◆ Assignment
Beneath this task are records; print exactly the stretch of them from the line with "per unit -/" through the line with "leaf : ℕ → ℕ → k × Operand k σ", both ends included.

[Stored data entries]

▬▬▬

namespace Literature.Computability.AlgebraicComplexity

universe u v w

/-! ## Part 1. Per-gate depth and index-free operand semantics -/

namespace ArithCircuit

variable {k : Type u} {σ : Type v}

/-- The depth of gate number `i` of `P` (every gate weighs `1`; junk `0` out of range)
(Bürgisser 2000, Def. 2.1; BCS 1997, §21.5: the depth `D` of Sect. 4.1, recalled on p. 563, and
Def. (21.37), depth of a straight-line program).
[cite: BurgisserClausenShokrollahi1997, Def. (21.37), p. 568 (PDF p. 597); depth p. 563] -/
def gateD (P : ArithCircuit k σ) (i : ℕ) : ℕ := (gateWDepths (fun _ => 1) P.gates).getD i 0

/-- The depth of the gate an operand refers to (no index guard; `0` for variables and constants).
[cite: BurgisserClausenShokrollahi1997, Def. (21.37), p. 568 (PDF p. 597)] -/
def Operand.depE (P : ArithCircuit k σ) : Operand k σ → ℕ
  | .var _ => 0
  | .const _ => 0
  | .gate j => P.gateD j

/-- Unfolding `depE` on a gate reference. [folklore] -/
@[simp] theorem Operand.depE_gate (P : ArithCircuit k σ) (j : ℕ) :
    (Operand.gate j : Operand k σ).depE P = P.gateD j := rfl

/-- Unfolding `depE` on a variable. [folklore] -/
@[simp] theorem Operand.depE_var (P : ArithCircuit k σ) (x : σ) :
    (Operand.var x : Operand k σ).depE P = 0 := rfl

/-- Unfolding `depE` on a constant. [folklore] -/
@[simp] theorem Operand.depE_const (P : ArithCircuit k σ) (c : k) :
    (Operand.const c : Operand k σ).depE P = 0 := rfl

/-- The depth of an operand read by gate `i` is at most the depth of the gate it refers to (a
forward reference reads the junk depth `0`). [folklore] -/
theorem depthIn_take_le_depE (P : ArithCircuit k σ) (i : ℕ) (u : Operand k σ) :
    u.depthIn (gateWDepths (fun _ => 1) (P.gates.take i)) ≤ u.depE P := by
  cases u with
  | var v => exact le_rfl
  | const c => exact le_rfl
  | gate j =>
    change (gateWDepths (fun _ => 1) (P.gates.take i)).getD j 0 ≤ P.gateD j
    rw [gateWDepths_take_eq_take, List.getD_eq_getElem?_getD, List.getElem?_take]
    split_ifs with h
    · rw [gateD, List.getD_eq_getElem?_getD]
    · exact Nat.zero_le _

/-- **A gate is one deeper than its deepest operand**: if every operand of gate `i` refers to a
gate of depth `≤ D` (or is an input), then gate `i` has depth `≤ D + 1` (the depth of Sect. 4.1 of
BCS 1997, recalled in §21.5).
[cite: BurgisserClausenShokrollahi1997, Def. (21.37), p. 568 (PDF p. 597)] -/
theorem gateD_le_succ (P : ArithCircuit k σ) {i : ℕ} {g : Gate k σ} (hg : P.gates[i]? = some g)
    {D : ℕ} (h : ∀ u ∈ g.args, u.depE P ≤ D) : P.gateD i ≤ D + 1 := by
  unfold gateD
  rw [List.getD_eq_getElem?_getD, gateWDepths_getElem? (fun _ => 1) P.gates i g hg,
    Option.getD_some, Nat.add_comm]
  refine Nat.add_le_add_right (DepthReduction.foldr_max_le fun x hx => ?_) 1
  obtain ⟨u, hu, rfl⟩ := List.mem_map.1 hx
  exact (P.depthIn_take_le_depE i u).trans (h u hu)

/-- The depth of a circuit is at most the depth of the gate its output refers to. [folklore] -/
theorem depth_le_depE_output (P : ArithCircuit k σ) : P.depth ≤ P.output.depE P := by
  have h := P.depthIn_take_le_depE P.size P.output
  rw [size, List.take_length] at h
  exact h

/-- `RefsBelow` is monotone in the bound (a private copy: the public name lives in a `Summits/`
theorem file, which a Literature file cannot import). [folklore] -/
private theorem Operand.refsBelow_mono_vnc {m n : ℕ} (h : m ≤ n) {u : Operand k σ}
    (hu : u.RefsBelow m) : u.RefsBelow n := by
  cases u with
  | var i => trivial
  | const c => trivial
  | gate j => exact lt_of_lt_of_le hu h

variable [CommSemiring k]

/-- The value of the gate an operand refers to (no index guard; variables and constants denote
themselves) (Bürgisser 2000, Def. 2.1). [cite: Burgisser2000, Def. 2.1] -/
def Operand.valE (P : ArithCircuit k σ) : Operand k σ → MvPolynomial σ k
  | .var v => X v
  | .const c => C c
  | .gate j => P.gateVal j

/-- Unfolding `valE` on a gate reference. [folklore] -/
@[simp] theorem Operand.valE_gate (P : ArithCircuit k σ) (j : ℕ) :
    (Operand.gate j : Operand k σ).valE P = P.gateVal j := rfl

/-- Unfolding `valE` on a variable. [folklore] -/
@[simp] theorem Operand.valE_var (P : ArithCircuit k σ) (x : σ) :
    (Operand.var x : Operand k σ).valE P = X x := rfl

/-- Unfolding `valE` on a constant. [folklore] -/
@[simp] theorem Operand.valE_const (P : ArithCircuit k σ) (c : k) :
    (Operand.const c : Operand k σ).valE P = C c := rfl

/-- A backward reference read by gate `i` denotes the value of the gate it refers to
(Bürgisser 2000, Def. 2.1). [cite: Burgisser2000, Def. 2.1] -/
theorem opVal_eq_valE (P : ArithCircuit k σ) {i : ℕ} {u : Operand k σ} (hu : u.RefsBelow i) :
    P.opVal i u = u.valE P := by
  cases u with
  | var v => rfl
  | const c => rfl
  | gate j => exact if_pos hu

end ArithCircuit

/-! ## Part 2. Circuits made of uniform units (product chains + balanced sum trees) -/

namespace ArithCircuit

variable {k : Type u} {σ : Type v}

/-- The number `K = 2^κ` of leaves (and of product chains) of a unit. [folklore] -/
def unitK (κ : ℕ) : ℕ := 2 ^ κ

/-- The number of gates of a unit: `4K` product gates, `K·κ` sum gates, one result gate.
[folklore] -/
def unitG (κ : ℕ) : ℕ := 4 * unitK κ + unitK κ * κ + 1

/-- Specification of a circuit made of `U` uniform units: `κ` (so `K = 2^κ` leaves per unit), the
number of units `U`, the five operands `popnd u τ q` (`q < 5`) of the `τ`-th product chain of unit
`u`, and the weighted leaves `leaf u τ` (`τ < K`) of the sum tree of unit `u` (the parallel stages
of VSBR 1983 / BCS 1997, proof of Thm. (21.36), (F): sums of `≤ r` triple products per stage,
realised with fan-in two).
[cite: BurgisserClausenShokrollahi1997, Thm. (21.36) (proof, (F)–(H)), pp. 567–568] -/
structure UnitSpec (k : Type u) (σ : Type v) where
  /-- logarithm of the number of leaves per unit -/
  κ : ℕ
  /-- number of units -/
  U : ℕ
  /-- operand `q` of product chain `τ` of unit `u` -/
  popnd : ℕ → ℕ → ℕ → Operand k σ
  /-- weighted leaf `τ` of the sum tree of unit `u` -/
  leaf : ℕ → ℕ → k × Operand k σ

▬▬▬

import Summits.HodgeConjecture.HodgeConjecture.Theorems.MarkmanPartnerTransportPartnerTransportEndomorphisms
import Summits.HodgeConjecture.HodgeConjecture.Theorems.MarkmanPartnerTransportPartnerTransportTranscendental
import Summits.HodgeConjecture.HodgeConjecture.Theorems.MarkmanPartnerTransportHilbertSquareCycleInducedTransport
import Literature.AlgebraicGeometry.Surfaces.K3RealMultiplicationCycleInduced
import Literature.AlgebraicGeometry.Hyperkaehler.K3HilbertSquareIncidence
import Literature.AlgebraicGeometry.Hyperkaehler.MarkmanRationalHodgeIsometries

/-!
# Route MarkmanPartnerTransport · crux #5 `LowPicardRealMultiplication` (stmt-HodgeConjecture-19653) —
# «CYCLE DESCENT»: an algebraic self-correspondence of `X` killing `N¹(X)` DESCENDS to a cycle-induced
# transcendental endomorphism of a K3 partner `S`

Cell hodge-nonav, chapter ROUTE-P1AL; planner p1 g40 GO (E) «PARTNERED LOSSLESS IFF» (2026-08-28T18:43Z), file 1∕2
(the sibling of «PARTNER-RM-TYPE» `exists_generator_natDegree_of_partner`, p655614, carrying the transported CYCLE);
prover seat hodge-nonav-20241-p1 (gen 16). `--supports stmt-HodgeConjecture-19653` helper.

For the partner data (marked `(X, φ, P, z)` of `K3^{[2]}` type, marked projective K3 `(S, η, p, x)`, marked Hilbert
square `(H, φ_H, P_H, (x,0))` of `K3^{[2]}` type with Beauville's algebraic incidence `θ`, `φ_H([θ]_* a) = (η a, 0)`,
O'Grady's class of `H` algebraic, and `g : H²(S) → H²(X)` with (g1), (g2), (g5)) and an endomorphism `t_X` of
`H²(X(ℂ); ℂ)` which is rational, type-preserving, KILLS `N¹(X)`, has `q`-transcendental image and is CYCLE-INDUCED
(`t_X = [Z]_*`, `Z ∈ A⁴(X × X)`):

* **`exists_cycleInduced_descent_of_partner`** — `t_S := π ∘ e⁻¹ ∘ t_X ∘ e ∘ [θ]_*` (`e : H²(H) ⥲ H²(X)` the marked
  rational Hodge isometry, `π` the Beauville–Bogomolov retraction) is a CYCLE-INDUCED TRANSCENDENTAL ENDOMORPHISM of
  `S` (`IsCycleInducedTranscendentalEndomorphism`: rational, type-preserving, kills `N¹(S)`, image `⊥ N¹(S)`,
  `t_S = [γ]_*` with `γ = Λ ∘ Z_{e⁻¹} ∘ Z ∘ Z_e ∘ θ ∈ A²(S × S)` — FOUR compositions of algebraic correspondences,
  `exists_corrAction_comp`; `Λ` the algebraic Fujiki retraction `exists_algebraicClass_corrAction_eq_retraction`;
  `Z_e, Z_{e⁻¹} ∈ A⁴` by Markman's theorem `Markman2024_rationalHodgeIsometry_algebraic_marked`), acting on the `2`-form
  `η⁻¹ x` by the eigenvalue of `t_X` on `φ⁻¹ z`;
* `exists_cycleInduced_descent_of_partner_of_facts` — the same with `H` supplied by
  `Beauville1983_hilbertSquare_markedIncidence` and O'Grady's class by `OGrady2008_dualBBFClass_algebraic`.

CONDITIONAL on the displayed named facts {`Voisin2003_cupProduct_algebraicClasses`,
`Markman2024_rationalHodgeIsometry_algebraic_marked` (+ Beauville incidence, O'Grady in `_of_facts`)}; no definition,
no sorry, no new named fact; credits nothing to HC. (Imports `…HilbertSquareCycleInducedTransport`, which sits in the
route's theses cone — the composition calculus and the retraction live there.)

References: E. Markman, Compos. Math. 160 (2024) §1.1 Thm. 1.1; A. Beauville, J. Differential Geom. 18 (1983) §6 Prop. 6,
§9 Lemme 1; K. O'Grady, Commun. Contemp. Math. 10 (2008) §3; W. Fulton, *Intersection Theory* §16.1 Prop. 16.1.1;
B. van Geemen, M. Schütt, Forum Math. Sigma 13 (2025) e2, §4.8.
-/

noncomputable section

▬▬▬

◆ Your solution
  /-- logarithm of the number of leaves per unit -/
  κ : ℕ
  /-- number of units -/
  U : ℕ
  /-- operand `q` of product chain `τ` of unit `u` -/
  popnd : ℕ → ℕ → ℕ → Operand k σ
  /-- weighted leaf `τ` of the sum tree of unit `u` -/
  leaf : ℕ → ℕ → k × Operand k σ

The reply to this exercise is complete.